import Summits.HubbardSuperconductivity.HubbardSuperconductivity.Theorems.AnisotropyChordTransferFibre3RowCBand
import Summits.HubbardSuperconductivity.HubbardSuperconductivity.Theorems.AnisotropyChordTransferFibre3RowCL2N07306

/-!
# Route `AnisotropyChord` / H0 rotor rung, LEVEL 2 row C (KT-2b), BANDED η-FACTORISED SHARP program: the cell `ν ∈ [7306, 7890]/10⁶`, `a ∈ [1/2, 3/5]`

One `(ν, a)`-cell of the `∀L ≥ 128` kernel certificate of the off-pole tail bound (KT-2b″) with the PartN41-E §1 window-shell
cancellation, the η²-factorised evaluation AND the manifold t-band in the `t·R̄` slots (`…RowCBand`: `rowCEFT`):
★ `cellT07306C05000W06000_rowC` : `RowC.rowCCellCheckFT colN07306 1/2 3/5 446/100 6/5 (50, 24) = true` (one kernel `decide`), composed with
`RowC.offPoleTail_of_rowCCheckFT`, the column's X-sum bracket `xsN07306` and p2's `colN07306_check`:
★★ `offPoleTailT_cellN07306C05000W06000`: for EVERY `L ≥ 128` and every ground two-magnon profile (`0 ≤ Δ < 1`) with `ν`, `a` in the cell,
`‖R′‖² − P − lowN ≤ (6/5)·η_eff·(2ε₁ − T⁺)·U`.  (Supersedes the crude/sharp constants of `…RowCL2N/L2S07306…` on this cell.)
Prover seat `hubbard-h0-rotor-p1` g28–g29 (route lead); helper for piece A = stmt-HubbardSuperconductivity-23918 of rung 19089
(`--supports`, helper class).  Nothing here proves superconductivity in the Hubbard model; one kernel-certified piece of ONE
conditional reduction (the GM₃ ∀L certificate, Level-2 row C = KT-2b); the rotor TARGET as originally worded stays FALSE (g15 verdict).
Mathlib + the tree only; no sorry.  Generated by p1 g28–g29 rowc/mkfiles.py (HOME/hubbard-h0-rotor-p1/rowc/).
-/

set_option linter.dupNamespace false
set_option autoImplicit false

open Literature.Analysis.ValidatedNumerics

namespace Summit.HubbardSuperconductivity.HubbardSuperconductivity.Theorems.AnisotropyChord.Transfer.Fibre3.L2.KT2b

open L2.N1

/-- ★ the banded η-factorised sharp row-C `RExpr` cell check passes with `b = 6/5` on `a ∈ [1/2, 3/5]` over the column `colN07306`. -/
theorem cellT07306C05000W06000_rowC :
    RowC.rowCCellCheckFT colN07306 ((1 : ℚ) / 2) ((3 : ℚ) / 5) ((446 : ℚ) / 100) ((6 : ℚ) / 5) (50, 24) = true := by
  decide +kernel

/-- ★★ on this cell, for EVERY `L ≥ 128` and every ground profile: `‖R′‖² − P − lowN ≤ (6/5)·η_eff·(2ε₁ − T⁺)·U`. -/
theorem offPoleTailT_cellN07306C05000W06000 (L : ℕ) [NeZero L] (hL : 128 ≤ L) {Δ lam2 : ℝ} {f : Tor L → ℝ} (hΔ0 : 0 ≤ Δ) (hΔ1 : Δ < 1)
    (hf : IsGroundTwoMagnon L Δ lam2 f)
    (hν1 : (7306 : ℝ) / 1000000 ≤ lam2 / (2 * Real.pi / L) ^ 2) (hν2 : lam2 / (2 * Real.pi / L) ^ 2 ≤ (7890 : ℝ) / 1000000)
    (ha1 : ((1 : ℝ) / 2) ≤ Δ * f (K1 L)) (ha2 : Δ * f (K1 L) ≤ ((3 : ℝ) / 5)) :
    (ip L (resid L Δ f) (resid L Δ f)).re - polePart L Δ f - lowNormPart L Δ f
      ≤ ((6 : ℝ) / 5) * etaEff L lam2 * (2 * eps1 L - Tplus L Δ f) * Uunit L Δ f := by
  have h := RowC.offPoleTail_of_rowCCheckFT L colN07306 ((1 : ℚ) / 2) ((3 : ℚ) / 5) ((446 : ℚ) / 100) ((6 : ℚ) / 5) (50, 24) 1000000
    cellT07306C05000W06000_rowC colN07306_check xsN07306 hL hΔ0 hΔ1 hf
    (by simpa [colN07306] using hν1) (by simpa [colN07306] using hν2) (by push_cast; simpa using ha1) (by push_cast; simpa using ha2)
  simpa using h

end Summit.HubbardSuperconductivity.HubbardSuperconductivity.Theorems.AnisotropyChord.Transfer.Fibre3.L2.KT2b
import Summits.QuantumFields.YangMills.Theorems.BalabanUVNodesN26AtTheta13OfThm1CStubD4TowerFlat

/-!
# DAG node N26 ∕ row (D4) — CRUX K2⁗ `EndpointGivenBR13Sep` (stmt-QuantumFields-20291; plan g67 KEY-18 ∕ dag-lead WORDS-140: the re-key of K2‴ `EndpointGivenBR13`
# 19911, now ASIDE, under the token map `Provisos₁₃ ↦ Provisos₁₃Sep`, `datumOfRecord₁₃ ↦ datumOfRecord₁₃Sep`) — THE REGISTERED (D4) STUB `stub_d4AtSlopeCont13 :
# D4AtSlopeOfD1Record13` (‴ skeleton `K2Skeleton13.lean` 3f282f2ad62aefca; ⁗ twin `D67-REV18/K2Skeleton13Sep.lean` f65d6d28302ea0ea REGISTERED on 20291 — the same text but for
# the antecedent `hP : θ.Provisos₁₃Sep F 2`, UNUSED by the (D4) side): ITS BODY
# `∀ (Lc, Js, Nc) pinned on the record's β⁰ with the (D1) residue, ∃ γ₁ ∈ ]0, θ.γ], AtSlopeCont (split₁₃ θ) γ₁ (stepBal Nc Lc)` AT ONE MEMBER `ε₂₉(d₀)` OF NODE 00's
# COMPATIBLE [15]-KEYED FAMILY θ₁₅ᶜ = `theta13OfThm1C F N ε₀ ε₂₉ B₃ a₀ a₁`, WITH NODE D SUPPLIED AND THE β-SIDE ROWS PAID, UNDER ONE DISPLAYED (D1)-SIDE LETTER —
# a positive FLOOR `d₀` of the (D1) slopes along the family (dag-n26-c g8's `hd₀`)

Cell pub-balaban, β-function sub-cell, BINDER row (D4) OWNER lineage `b2b-balaban-beta-an4` (gen 128, second module, filed `--supports stmt-QuantumFields-20291` per WORDS-140; memo
`HOME/b2b-balaban-beta-an4/FLAT-LETTERS-LOCATED.md` §39).  Context.  (E) = `…N26AtTheta13OfThm1CStubD4TowerFlat` (this gen, p500978, booked under 19911 before the KEY line) read the registered stub at θ₁₅ᶜ in
this row's NODE-D-SUPPLIED currency ((C) p492935 ∕ (D) p494008 — NE9's flat tower operator builds the (190) datum on the members' tori) with dag-n26-c g7's β-side rows
(p497784 `condsL_faithful_theta13OfThm1C_of_eps_le`, ★ `exists_eps29_rows_theta13OfThm1C`) plugged in by name: §1 the stub's CONSEQUENT at `(F, θ₁₅ᶜ, Lc, Nc)` with the
seam row `ε₂₉·K_rem,L ≤ stepBal Nc Lc` displayed, §2 the (D4) product at a FREE slope `s` with N1 and the seam row CONSUMED.  What §2 left open (its HONEST clause; dag-ref-D
READ-171; dag-n26-c g8 INTENT-1 pub-ymgap l.16709): under stub 1 the slope is NOT free — at a member θ it is the (D1) datum's `stepBal Nc Lc` (the member's one-loop Cesàro
drift, ONE number per θ by the tree's slope rigidity `Gaps.D1Residue.oneLoopDrift_slope_unique`), and ε₂₉ must be chosen BEFORE the datum.  The one letter that closes the
circle is a positive FLOOR `d₀` of the data's slopes along the admissible range of the family — print: `β⁰_{k+1}` does not read the (2.9) threshold ([I] (2.12)–(2.13)
p. 268), so the drift is ε₂₉-blind and any single positive drift is a floor; in the tree `beta0OfMerged` reads χ(ε₂₉) (`Node00/BetaOfRecord.lean` :192), so the floor is a
HYPOTHESIS — the (D1) lane's ∕ N25's sentence in Cesàro form (n26-c g8's `hd₀`), displayed here VERBATIM in K2‴'s β-tokens.

WHAT THIS FILE PROVES (0 `def`, 0 `sorry`; ONE application of p492935 clause (ii) with p497784 §1c at `s := d₀`):
★ `exists_eps29_d4AtSlopeOfD1Record13_at_theta13OfThm1C_of_drift_towerFlat (hε hB ha₀ ha₁)` — for NE9's structure data and thresholds `(δs, Cs)`, tower weights, cube side ∕
geometry ∕ numerics on `q`, a box `γ₀`, channel, (4.4)-radius, residual `c₀`, and a drift floor `d₀ > 0` with
`hdrift : ∀ e, 0 < e → 4e < ε₀ → θ₁₅ᶜ(e).Admissible → ∀ (Lc, Js, Nc), [pin of `β⁰(θ₁₅ᶜ(e))` on `secondMoment (TbalOf Lc Js ·) 0 1`] → D1Residue.Residue Lc Js Nc 0 1 →
d₀ ≤ stepBal Nc Lc` (= dag-n26-c g8's `hd₀` of p502604 `exists_eps29_rows_seam_at_data_theta13OfThm1C_of_drift_ge`, VERBATIM),
THERE IS a member `ε₂₉ > 0` (`4ε₂₉ < ε₀`, θ₁₅ᶜ ADMISSIBLE, `ZtUnity`) such that — from the Stage-12 [B13] family of record at the faithful letters with N10's leaf + letters
law, the (1.22) identification at the ₁₃ merged β, the run sequences ∕ laws ∕ `Restr` (NODE O ∕ 00 ∕ A), N3, any display ∕ witness, the (4.4) seams from the tower's fine bond
fields (NODE B), the (1.7) data with `hconv` on the explicit flat (4.35) vectors (NODE E), `0 < γ₀`, `Valid`, (C-leaf) ALONE — FOR EVERY (D1) DATUM `(Lc, Js, Nc)` PINNED ON
THE MEMBER's `β⁰` WITH ITS RESIDUE: `∃ γ₁, 0 < γ₁ ∧ γ₁ ≤ θ₁₅ᶜ.γ ∧ AtSlopeCont (split₁₃ θ₁₅ᶜ) γ₁ (stepBal Nc Lc)`.  At `N := 2` the part after `∃ ε₂₉ …` IS the BODY of
`K2Skeleton13.D4AtSlopeOfD1Record13` at `θ := θ₁₅ᶜ(ε₂₉)` (its `hP`, `Admissible` antecedents aside — `Admissible` is DELIVERED), MODULO the displayed NODE O ∕ B ∕ E inputs +
N3 + `Valid` + (C-leaf) and the ONE (D1)-side letter `hdrift`: the N1 row AND the seam row are PAID (ε₂₉ chosen after `M, α₂, q.B₃, c₀, d₀`, BEFORE the datum:
`ε₂₉·K_rem,L ≤ d₀ ≤ stepBal Nc Lc`), NODE D is SUPPLIED.  The NODE-D-SUPPLIED face of dag-n26-c g8's announced §4 (`…N26SlopeOfRecord13`, rows + seam at every datum's own
slope under `hd₀`) composed with the (D4) product — typed independently over p497784 §1c (their lemma, when landed, gives the same member BY NAME).

HONEST FRAMING.  A REDUCTION at ONE member of the K0‴ candidate family — NOT a proof of `stub_d4AtSlopeCont13` (whose `∀ θ` ranges over every admissible tuple, including
members above the threshold where the (D4) road does not reach it); nothing of Bałaban's objects asserted; `hdrift` is a HYPOTHESIS (instance 0∕1 — at the pinned live
witness no (D1) datum is exhibited either); NODE D on the MODEL class (zero background, one-domain tower, value line, one source direction); (D4) INSTANCE 0∕1, D4 DISCHARGE
NO DATE; K2‴ ∕ K2⁗ NOT proved; N25 ∕ N26 NOT discharged; counts unmoved.  One finite four-torus programme at fixed ε per run — NOT the continuum limit, NOT ℝ⁴, NOT infinite
volume, NOT OS, NOT a mass gap, NOT Clay.  No `instance`, no `notation`, no `axiom`.
Sources (context): [I] = [Balaban1987RG1] CMP **109** (1987): Thm 2 p. 259, (1.3) p. 260, (1.7) p. 261, (1.18) p. 263, (1.20)–(1.22) p. 264, (2.9) p. 266,
(2.12)–(2.13) p. 268, (4.4) p. 281, (4.35) p. 290, (5.1) p. 292; [II] = [Balaban1988RG2Cluster] CMP **116** (1988): Lemma 3 (2.38) p. 20, p. 21; [III] =
[Balaban1988Convergent] CMP **119** (1988): (2.10) p. 256; [15] = [Balaban1985Variational] CMP **102** (1985): Thm 1 p. 279, (190) p. 308.
-/

noncomputable section
/-- **The normalised hot activity is dominated by a window collision sum of the hot mark.** On the good set,
`ofReal((N+1)⁻¹ Σ_i hotAct_i z) ≤ ofReal((N+1)⁻¹ σ/τ) · Σ_{collision times r ∈ [s, s+w]} Σ_{k ≠ l in contact} hotMark Θ (Φ_r z) k l`
(`τ ≥ 0`, `σ ≥ 0`; each collision of `i` is the ordered contact pair `(i, partner)`, `Σ_i 𝟙{k = i} = 1`,
`|Δv_k| ≤ |v_k - v_l|`, `(s, s+w] ⊆ [s, s+w]`). -/
theorem ofReal_sum_hotAct_le (hσ : 0 ≤ σ) (Θ : ℝ) (Φ : Flow σ N) {τ : ℝ} (hτ : 0 ≤ τ) (s : ℝ) {z : Cfg N}
    (hz : z ∈ Φ.good) :
    ENNReal.ofReal (((N : ℝ) + 1)⁻¹ * ∑ i : Fin (N + 1), hotAct Θ Φ τ s i z) ≤
      ENNReal.ofReal (((N : ℝ) + 1)⁻¹ * (σ / τ)) *
        ∑ᶠ r ∈ collisionTimes (Torus.geometry (Fin 3)) (hsDiameter σ N) (fun t => Φ.flow t z) ∩
            Icc s (s + window τ N),
          ∑ k : Fin (N + 1), ∑ l : Fin (N + 1),
            (if k ≠ l ∧ ‖(Torus.geometry (Fin 3)).sepVec (Φ.flow r z k).1 (Φ.flow r z l).1‖ = hsDiameter σ N
              then hotMark Θ (Φ.flow r z) k l else 0) := by
  classical
  set G := Torus.geometry (Fin 3)
  set ε := hsDiameter σ N
  have hfinI : (collisionTimes G ε (fun t => Φ.flow t z) ∩ Ioc s (s + window τ N)).Finite :=
    Φ.finite_collisionTimes_inter hz Ioc_subset_Icc_self
  have hfinC : (collisionTimes G ε (fun t => Φ.flow t z) ∩ Icc s (s + window τ N)).Finite :=
    Φ.finite_collisionTimes_inter hz Subset.rfl
  have hc : 0 ≤ ((N : ℝ) + 1)⁻¹ * (σ / τ) := mul_nonneg (inv_nonneg.2 (by positivity)) (div_nonneg hσ hτ)
  -- Step 1: pull out the constants and pass `ofReal` inside the finite sums of nonnegative terms
  have hsum : ∑ i : Fin (N + 1), hotAct Θ Φ τ s i z = σ / τ * ∑ i : Fin (N + 1),
      Φ.collisionPairSum (Ioc s (s + window τ N))
        (fun t cfg k l => if k = i ∧ ¬ relSpeed cfg k l ≤ Θ then imp σ N cfg t k l else 0) z := by
    unfold hotAct; rw [Finset.mul_sum]
  have hnn : ∀ (i : Fin (N + 1)) t (cfg : Cfg N) k l,
      0 ≤ (if k = i ∧ ¬ relSpeed cfg k l ≤ Θ then imp σ N cfg t k l else 0) := by
    intro i t cfg k l; split_ifs; exacts [norm_nonneg _, le_rfl]
  rw [hsum, ← mul_assoc, ENNReal.ofReal_mul hc]
  gcongr
  -- Step 2: each particle's hot sum, in `ℝ≥0∞`, is at most the collision pair sum of `𝟙{k = i} hotMark` over `[s, s+w]`
  rw [ENNReal.ofReal_sum_of_nonneg fun i _ => collisionPairSum_nonneg Φ _ (hnn i) z]
  have hstep : ∀ i : Fin (N + 1), ENNReal.ofReal (Φ.collisionPairSum (Ioc s (s + window τ N))
      (fun t cfg k l => if k = i ∧ ¬ relSpeed cfg k l ≤ Θ then imp σ N cfg t k l else 0) z) ≤
      ∑ r ∈ hfinC.toFinset, ∑ p ∈ contactPairs G ε (Φ.flow r z),
        (if p.1 = i then hotMark Θ (Φ.flow r z) p.1 p.2 else 0) := by
    intro i
    unfold HardSphereFlow.collisionPairSum
    rw [collisionPairSum_eq_finset_sum hfinI,
      ENNReal.ofReal_sum_of_nonneg fun r _ => Finset.sum_nonneg fun p _ => hnn i _ _ _ _]
    calc ∑ r ∈ hfinI.toFinset, ENNReal.ofReal (∑ p ∈ contactPairs G ε (Φ.flow r z),
            (if p.1 = i ∧ ¬ relSpeed (Φ.flow r z) p.1 p.2 ≤ Θ then imp σ N (Φ.flow r z) r p.1 p.2 else 0))
        = ∑ r ∈ hfinI.toFinset, ∑ p ∈ contactPairs G ε (Φ.flow r z), ENNReal.ofReal
            (if p.1 = i ∧ ¬ relSpeed (Φ.flow r z) p.1 p.2 ≤ Θ then imp σ N (Φ.flow r z) r p.1 p.2 else 0) :=
          Finset.sum_congr rfl fun r _ => ENNReal.ofReal_sum_of_nonneg fun p _ => hnn i _ _ _ _
      _ ≤ ∑ r ∈ hfinI.toFinset, ∑ p ∈ contactPairs G ε (Φ.flow r z),
            (if p.1 = i then hotMark Θ (Φ.flow r z) p.1 p.2 else 0) :=
          Finset.sum_le_sum fun r _ => Finset.sum_le_sum fun p _ => ofReal_hotSummand_le Θ _ r i p.1 p.2
      _ ≤ _ := by
          refine Finset.sum_le_sum_of_subset_of_nonneg (fun r hr => ?_) fun _ _ _ => bot_le
          rw [Set.Finite.mem_toFinset] at hr ⊢
          exact ⟨hr.1, Ioc_subset_Icc_self hr.2⟩
  refine (Finset.sum_le_sum fun i _ => hstep i).trans (le_of_eq ?_)
  -- Step 3: swap the sums; `Σ_i 𝟙{k = i} = 1`; the inline form of the pair sum on the good set
  rw [Finset.sum_comm, finsum_mem_eq_finite_toFinset_sum _ hfinC]
  refine Finset.sum_congr rfl fun r _ => ?_
  rw [Finset.sum_comm]
  simp only [Finset.sum_ite_eq, Finset.mem_univ, if_true]
  exact sum_contactPairs_eq ((Φ.isTrajectory z hz).mem r) fun k l => hotMark Θ (Φ.flow r z) k l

## PROMPT
Look for the string "else" in the data above and return every line that has it.

## FINISHED EXERCISE
              then hotMark Θ (Φ.flow r z) k l else 0) := by
        (fun t cfg k l => if k = i ∧ ¬ relSpeed cfg k l ≤ Θ then imp σ N cfg t k l else 0) z := by
      0 ≤ (if k = i ∧ ¬ relSpeed cfg k l ≤ Θ then imp σ N cfg t k l else 0) := by
      (fun t cfg k l => if k = i ∧ ¬ relSpeed cfg k l ≤ Θ then imp σ N cfg t k l else 0) z) ≤
        (if p.1 = i then hotMark Θ (Φ.flow r z) p.1 p.2 else 0) := by
            (if p.1 = i ∧ ¬ relSpeed (Φ.flow r z) p.1 p.2 ≤ Θ then imp σ N (Φ.flow r z) r p.1 p.2 else 0))
            (if p.1 = i ∧ ¬ relSpeed (Φ.flow r z) p.1 p.2 ≤ Θ then imp σ N (Φ.flow r z) r p.1 p.2 else 0) :=
            (if p.1 = i then hotMark Θ (Φ.flow r z) p.1 p.2 else 0) :=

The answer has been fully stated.